Elder and Sister Blattman’s Missionary Weekly Journal
June 16, 2011


Mixed Metaphors:


To enter the synagogue I had to cover my head with the Jewish cap called a kippah or yarmulke. Honestly, that doesn’t sound like what the woman called it but Wikipedia has never failed me before. Anyway I got to keep the hat as part of the $10 tour fee.


Nancy may turn violent and hurt someone if the AC doesn’t get fixed in our apartment. One can just imagine the headline: “Missionary Momma Slays Husband in Hot Apartment.” We have been assured that we are ‘on the list’ to get things fixed. On the roof of our apartment building there are some large refrigeration units that cool water which is then pumped through the heating system.
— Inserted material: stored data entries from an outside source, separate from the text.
/-- **G4, a family of cycles.**  If `ca(T) = ⋂_j I_{Z_j}` for a family of cycles (the `Z(L)` of the
syzygies `L`, Q-rat (E4)), some `y ∈ ca(T)` has finite values (any nonzero element of the `𝔪`-primary
`ca(T)`), and `I_Z · P` is principal for EVERY cycle `Z` (`T ≤ P ≤ S`; Laufer + Lipman (12.1)(ii) at the
local ring `P = 𝒪_{X,x}` of a rational `T`), then `ca(T) · S` is principal (`ca(T) = I_{sup_j Z_j}`,
Q-rat (E5)). [folklore] -/
theorem isPrincipal_span_ca_of_cycleFamily {T P S : Subalgebra k K} (hTP : T ≤ P) (hPS : P ≤ S)
    {ι : Type*} (v : ι → K → ℕ∞) {J : Sort*} (Z : J → ι → ℕ)
    (hca : ∀ a : K, a ∈ ca T ↔ a ∈ T ∧ ∀ j i, (Z j i : ℕ∞) ≤ v i a)
    (hy : ∃ y ∈ ca T, ∀ i, v i y ≠ ⊤)
    (hLip : ∀ Z : ι → ℕ,
      (Ideal.span {s : ↥P | (s : K) ∈ T ∧ ∀ i, (Z i : ℕ∞) ≤ v i (s : K)}).IsPrincipal) :
    (Ideal.span {s : ↥S | (s : K) ∈ ca T}).IsPrincipal := by
  obtain ⟨Zs, -, hZs⟩ := exists_cycle_of_cycleFamily T v Z hca hy
  exact isPrincipal_span_ca_of_cycle hTP hPS v Zs hZs (hLip Zs)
Ours and the Elders in the apartment next door haven’t worked yet. “Da pump no worka, gotta geta new pumpa, I tella my boss,” according to Frank, the Italian maintenance man, after he bled out more buckets full of thick sludge this week. We got a couple small AC window units from the mission office but they blow the breakers if we run them together. Fortunately the weather has turned pleasant again.
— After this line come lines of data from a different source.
import Summits.BirchSwinnertonDyer.Rank1Residual.Additive.GordTwistOrdinary
import Summits.BirchSwinnertonDyer.Rank1Residual.Additive.GordDescentCases
import Summits.BirchSwinnertonDyer.Rank1Residual.Additive.QuadraticTwistSurj
import Summits.BirchSwinnertonDyer.Rank1Residual.AdditivePotMult.ModelFreeClassTheorems
import Literature.NumberTheory.EllipticCurves.BSDSelmerCMPConverseKLevelProofs
import Literature.NumberTheory.QuadraticFields.FundamentalDiscriminant
import HarnessLib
We watch fireflies shoot up like tiny bottle rockets from the grass as we walk in the evenings. This is a lovely country. We continually appreciate the beautiful foliage of the trees. Everyone has trees in their yards that are gigantic by Nevada standards. The trees and thick shrubbery shield homes from the noise of traffic. Almost immediately after stepping off the busy streets it becomes quiet and pleasant.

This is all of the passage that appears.